Oil is rising, technology stocks are falling.

16.02.2023
Oil is rising, technology stocks are falling.

Oil has had a truly wild 12 months. The outbreak of the pandemic, combined with an extremely ill-timed price war between Russia and Saudi Arabia, pulled it sharply lower a year ago. Within a few weeks, its price fell by as much as 70%. Eleven months ago, WTI crude was even briefly less than worthless and traded at negative prices. The end of the Russia–Saudi price war, a coordinated drastic reduction in production by the reconciled oil cartel, and a partial easing of panic subsequently helped stabilize prices around USD 40 per barrel.

In November, however, oil began to rise sharply, and this strong uptrend has persisted to the present. It was triggered by the announcement of the first coronavirus vaccine, which brought hope for a recovery in the global economy and thus for rising demand for oil. These optimistic expectations were subsequently partly realized and continued to drive oil prices higher. This week, oil was additionally supported by an OPEC+ meeting, after which it rose by more than 4%.

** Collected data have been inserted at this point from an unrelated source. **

import Mathlib.MeasureTheory.Integral.IntervalIntegral.Basic
import Mathlib.MeasureTheory.Integral.Bochner.ContinuousLinearMap
import Mathlib.Analysis.SpecialFunctions.Trigonometric.Arctan
import Literature.NumberTheory.LFunctions.RiemannXi
import Literature.NumberTheory.LFunctions.RiemannXiProofs
import HarnessLib

/-!
# The integral of Riemann's `ξ` (Lagarias–Montague 2011): the segment primitive and named facts

Topic `Literature/NumberTheory/LFunctions` (Riemann's `ξ`, companion of `RiemannXi.lean`).

Lagarias–Montague, *The integral of the Riemann ξ-function*, Comment. Math. Univ. St. Pauli 60
(2011) 143–169 (arXiv:1106.4348), study the entire function
`ξ^{(-1)}(s) := ∫_{1/2}^{s} ξ(w) dw` (their eq. (1.3)) and `Ξ^{(-1)}(z) := −i ξ^{(-1)}(1/2 + iz)`.
This file

* DEFINES `Literature.NumberTheory.LFunctions.riemannXiPrimitive s` as the SEGMENT integral
  `(∫₀¹ ξ(1/2 + u (s − 1/2)) du) · (s − 1/2)` — literally the expression inlined by the statements
  of route `Summits/RiemannHypothesis/RiemannHypothesis/Theses/NodalHairpin.lean` (so those unfold
  to it by `rfl`); since `ξ` is entire this is `∫_{1/2}^{s} ξ` along any path;
* PROVES the symmetries `ξ^{(-1)}(1 − s) = −ξ^{(-1)}(s)` [LM2011 eq. (1.4)],
  `ξ^{(-1)}(conj s) = conj ξ^{(-1)}(s)`, hence `ξ^{(-1)}(1 − conj s) = −conj ξ^{(-1)}(s)` and
  `Re ξ^{(-1)} = 0` on the critical line [LM2011 Lemma 3.2 (2): `Ξ^{(-1)}` is real on the real
  axis] — this is the statement `NodalOddSymmetry` of the route, now a theorem
  (`riemannXiPrimitive_one_sub_conj`);
* VENDORS as named facts (nothing asserted; users take `(h : <name>)`):
  - `norm_riemannXi_le_of_mem_strip_LM` — LM2011 Lemma 3.3 (1): on `1/2 ≤ Re s ≤ 2`,
    `|ξ(s)| ≤ C₁ e^{−π|t|/4} (|t| + 1)^{5/2}` (the vertical decay used by `NodalDecay`,
    `NodalProper` of the route);
  - `norm_riemannXi_two_sided_LM` — LM2011 Lemma 3.3 (2): for `σ ≥ 2` and all real `t`,
    `F(σ,t)(1 − C₂(1/|σ+it| + 2^{−σ})) ≤ |ξ(σ+it)| ≤ F(σ,t)(1 + C₃(1/|σ+it| + 2^{−σ}))` with the
    size model `F(σ,t) = √π (2πe)^{−σ/2} (σ²+t²)^{(σ+3)/4} exp(−(t/2) arctan(t/σ))` (eq. (3.6))
    (far-field size of `ξ`, for `NodalLadderFar`);
  - `tendsto_riemannXiPrimitive_criticalLine_LM` — LM2011 Thm. 2.1 (1) (at `λ = 0`):
    `ξ^{(-1)}(1/2 + it) → i A₀` as `t → +∞`, `A₀ = π Φ(0) = π Σ_{n≥1}(4π²n⁴ − 6πn²)e^{−πn²} ≈ 2.80668`
    (the constant `c₀ = ∫₀^∞ Ξ` in the far-field representation `ξ^{(-1)}(σ+it) = i c₀ − i∫_t^∞ ξ(σ+iτ)dτ`
    used by `NodalLadderFar` / `NodalDecay`).

Deliberately NOT here: Thm. 2.1 (2) (finitely many real zeros of `Ξ_λ^{(-1)}`), Thm. 2.2 (value
distribution `|σ| = (π/2)|t|/log|t| + O(|t|/log²|t|)` of the `α`-points), Wintner's positivity
`Ξ^{(-1)}(t) > 0` for `t > 0`, and the de Bruijn–Newman analogue `Λ^{(-1)} = +∞`.

## References

* J. C. Lagarias, D. Montague, *The integral of the Riemann ξ-function*, Comment. Math. Univ.
  St. Pauli 60 (2011), no. 1-2, 143–169; arXiv:1106.4348 — eq. (1.3), (1.4), Thm. 2.1, Lemma 3.2,
  Lemma 3.3, eq. (3.6). [key `LagariasMontague2011`]
* E. C. Titchmarsh, *The Theory of the Riemann Zeta-Function*, 2nd ed., §2.12 (inputs of Lemma 3.3).
-/

noncomputable section

open Complex Filter MeasureTheory intervalIntegral
open scoped Real Topology ComplexConjugate

namespace Literature.NumberTheory.LFunctions

/-! ## The segment primitive `ξ^{(-1)}` -/

/-- **The integral of the `ξ`-function** `ξ^{(-1)}(s) := ∫_{1/2}^{s} ξ(w) dw`
(Lagarias–Montague 2011, eq. (1.3)), realised as the integral along the segment from `1/2` to `s`:
`(∫₀¹ ξ(1/2 + u(s − 1/2)) du) · (s − 1/2)`. Because `ξ` is entire the value does not depend on the
path; this literal form is the one inlined in the `NodalHairpin` route statements.
[cite: LagariasMontague2011, eq. (1.3)] -/
def riemannXiPrimitive (s : ℂ) : ℂ :=
  (∫ u in (0:ℝ)..1, riemannXi (1 / 2 + (u : ℂ) * (s - 1 / 2))) * (s - 1 / 2)

/-- `ξ^{(-1)}(1/2) = 0`. [cite: LagariasMontague2011, §1.1 (Taylor expansion at 1/2)] -/
theorem riemannXiPrimitive_one_half : riemannXiPrimitive (1 / 2) = 0 := by
  simp [riemannXiPrimitive]

/-- **Functional equation** `ξ^{(-1)}(1 − s) = −ξ^{(-1)}(s)` (from `ξ(1 − w) = ξ(w)`).
[cite: LagariasMontague2011, eq. (1.4)] -/
theorem riemannXiPrimitive_one_sub (s : ℂ) :
    riemannXiPrimitive (1 - s) = -riemannXiPrimitive s := by
  unfold riemannXiPrimitive
  have h : ∀ u : ℝ, riemannXi (1 / 2 + (u : ℂ) * (1 - s - 1 / 2)) =
      riemannXi (1 / 2 + (u : ℂ) * (s - 1 / 2)) := fun u => by
    rw [← riemannXi_one_sub (1 / 2 + (u : ℂ) * (s - 1 / 2))]
    congr 1
    ring
  simp_rw [h]
  ring

/-- **Reflection** `ξ^{(-1)}(conj s) = conj ξ^{(-1)}(s)` (from `ξ(conj w) = conj ξ(w)`,
`riemannXi_conj_holds`). [folklore] -/
theorem riemannXiPrimitive_conj (s : ℂ) :
    riemannXiPrimitive (conj s) = conj (riemannXiPrimitive s) := by
  unfold riemannXiPrimitive
  have h : ∀ u : ℝ, riemannXi (1 / 2 + (u : ℂ) * (conj s - 1 / 2)) =
      conj (riemannXi (1 / 2 + (u : ℂ) * (s - 1 / 2))) := fun u => by
    rw [← riemannXi_conj_holds (1 / 2 + (u : ℂ) * (s - 1 / 2))]
    congr 1
    simp only [map_add, map_mul, map_sub, map_div₀, map_one, map_ofNat, Complex.conj_ofReal]
  simp_rw [h]
  rw [intervalIntegral.integral_of_le zero_le_one, intervalIntegral.integral_of_le zero_le_one,
    integral_conj, map_mul]
  congr 1
  simp only [map_sub, map_div₀, map_one, map_ofNat]

/-- **Oddness across the critical line** `ξ^{(-1)}(1 − conj s) = −conj ξ^{(-1)}(s)`: the
statement `NodalOddSymmetry` of route `NodalHairpin` (so `Re ξ^{(-1)}` is odd under reflection in
`Re s = 1/2`). [cite: LagariasMontague2011, Lemma 3.2 (2)] -/
theorem riemannXiPrimitive_one_sub_conj (s : ℂ) :
    riemannXiPrimitive (1 - conj s) = -conj (riemannXiPrimitive s) := by
  rw [riemannXiPrimitive_one_sub, riemannXiPrimitive_conj]

/-- `Re ξ^{(-1)}(1/2 + it) = 0`: `ξ^{(-1)}` is purely imaginary on the critical line, i.e.
`Ξ^{(-1)}(t) = −i ξ^{(-1)}(1/2 + it)` is real for real `t`. [cite: LagariasMontague2011, Lemma 3.2 (2)] -/
theorem re_riemannXiPrimitive_criticalLine (t : ℝ) :
    (riemannXiPrimitive (1 / 2 + t * I)).re = 0 := by
  have hfix : 1 - conj ((1 / 2 : ℂ) + t * I) = 1 / 2 + t * I := by
    apply Complex.ext <;> norm_num
  have h := riemannXiPrimitive_one_sub_conj (1 / 2 + t * I)
  rw [hfix] at h
  have hre := congrArg Complex.re h
  simp only [Complex.neg_re, Complex.conj_re] at hre
  linarith

/-! ## Named facts from Lagarias–Montague 2011 -/

/-- NAMED FACT (**Lagarias–Montague 2011, Lemma 3.3 (1)**): there is a positive constant `C₁` such
that for `1/2 ≤ Re s ≤ 2`, `|ξ(s)| ≤ C₁ e^{−π|t|/4} (|t| + 1)^{5/2}` (`t = Im s`). Printed proof:
`|½s(s−1)| = O(|t|²)`, `|π^{−s/2}| = O(1)`, `|Γ(s/2)| = O(e^{−π|t|/4})`, convexity
`|ζ(s)| ≤ C|t|^{1/2}` for `σ ≥ 1/2`, `|t| ≥ 2`. Grounds the vertical decay inputs of
`Summit.RiemannHypothesis.RiemannHypothesis.Theses.NodalHairpin.NodalDecay` / `.NodalProper`.
Users take `(h : norm_riemannXi_le_of_mem_strip_LM)`. [cite: LagariasMontague2011, Lemma 3.3 (1)] -/
def norm_riemannXi_le_of_mem_strip_LM : Prop :=
  ∃ C₁ : ℝ, 0 < C₁ ∧ ∀ s : ℂ, 1 / 2 ≤ s.re → s.re ≤ 2 →
    ‖riemannXi s‖ ≤ C₁ * Real.exp (-(π / 4) * |s.im|) * (|s.im| + 1) ^ (5 / 2 : ℝ)

/-- The size model `F(σ, t) := √π (2πe)^{−σ/2} (σ² + t²)^{(σ+3)/4} exp(−(t/2) arctan(t/σ))` of
Lagarias–Montague (defined for `σ ≥ 0`, `t` real; it is even in `t`).
[cite: LagariasMontague2011, eq. (3.6)] -/
def LagariasMontague.sizeModel (σ t : ℝ) : ℝ :=
  Real.sqrt π * (2 * π * Real.exp 1) ^ (-(σ / 2)) * (σ ^ 2 + t ^ 2) ^ ((σ + 3) / 4) *
    Real.exp (-(t / 2) * Real.arctan (t / σ))

/-- NAMED FACT (**Lagarias–Montague 2011, Lemma 3.3 (2)**): there are positive constants `C₂, C₃`
such that for `s = σ + it` with `σ ≥ 2` and all real `t`,
`F(σ,t)(1 − C₂(1/|σ+it| + 2^{−σ})) ≤ |ξ(s)| ≤ F(σ,t)(1 + C₃(1/|σ+it| + 2^{−σ}))`, with `F` the
size model `LagariasMontague.sizeModel` (Stirling for `Γ(s/2)` and `|ζ(s)| = 1 + O(2^{−σ})`).
Far-field size of `ξ`, for `Summit.RiemannHypothesis.RiemannHypothesis.Theses.NodalHairpin.NodalLadderFar`.
Users take `(h : norm_riemannXi_two_sided_LM)`. [cite: LagariasMontague2011, Lemma 3.3 (2)] -/
def norm_riemannXi_two_sided_LM : Prop :=
  ∃ C₂ C₃ : ℝ, 0 < C₂ ∧ 0 < C₃ ∧ ∀ σ t : ℝ, 2 ≤ σ →
    LagariasMontague.sizeModel σ t * (1 - C₂ * (1 / ‖(σ : ℂ) + t * I‖ + (2 : ℝ) ^ (-σ))) ≤
        ‖riemannXi (σ + t * I)‖ ∧
      ‖riemannXi (σ + t * I)‖ ≤
        LagariasMontague.sizeModel σ t * (1 + C₃ * (1 / ‖(σ : ℂ) + t * I‖ + (2 : ℝ) ^ (-σ)))

/-- The constant `A₀ := π Φ(0) = π Σ_{n ≥ 1} (4π²n⁴ − 6πn²) e^{−πn²} ≈ 2.80668` of
Lagarias–Montague (`Φ(0) ≈ 0.89339`, `Φ` the kernel of Riemann's cosine integral for `Ξ`).
[cite: LagariasMontague2011, Thm. 2.1 (1)] -/
def LagariasMontague.A₀ : ℝ :=
  π * ∑' n : ℕ, (4 * π ^ 2 * ((n : ℝ) + 1) ^ 4 - 6 * π * ((n : ℝ) + 1) ^ 2) *
    Real.exp (-(π * ((n : ℝ) + 1) ^ 2))

/-- NAMED FACT (**Lagarias–Montague 2011, Thm. 2.1 (1)**, case `λ = 0`): `lim_{t → ∞} Ξ^{(-1)}(t) = A₀`
with `A₀ = π Φ(0) ≈ 2.80668` a nonzero constant; since `Ξ^{(-1)}(t) = −i ξ^{(-1)}(1/2 + it)` this
reads `ξ^{(-1)}(1/2 + it) → i A₀` as `t → +∞` (and `→ −iA₀` as `t → −∞` by oddness). `A₀ = ∫₀^∞ Ξ`
is the constant `c₀` of the far-field representation used by `…NodalHairpin.NodalLadderFar`.
Users take `(h : tendsto_riemannXiPrimitive_criticalLine_LM)`. [cite: LagariasMontague2011, Thm. 2.1 (1)] -/
def tendsto_riemannXiPrimitive_criticalLine_LM : Prop :=
  LagariasMontague.A₀ ≠ 0 ∧
    Tendsto (fun t : ℝ => riemannXiPrimitive (1 / 2 + t * I)) atTop
      (𝓝 ((LagariasMontague.A₀ : ℂ) * I))

end Literature.NumberTheory.LFunctions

OPEC+ surprises: no production increase despite rising demand

At the meeting held on Thursday, March 4, under Saudi Arabia’s leadership, OPEC+ countries decided not to increase oil production despite rising demand for the commodity. This means that production restrictions adopted by the cartel in the middle of the pandemic remain in force, aimed at balancing supply with the sharply reduced demand. Originally, this was a cut of up to 9.7 million barrels per day, later reduced to 7.7 million and finally to 7.2 million from January. In addition, Saudi Arabia adopted a unilateral production cut of a further 1 million barrels per day in January.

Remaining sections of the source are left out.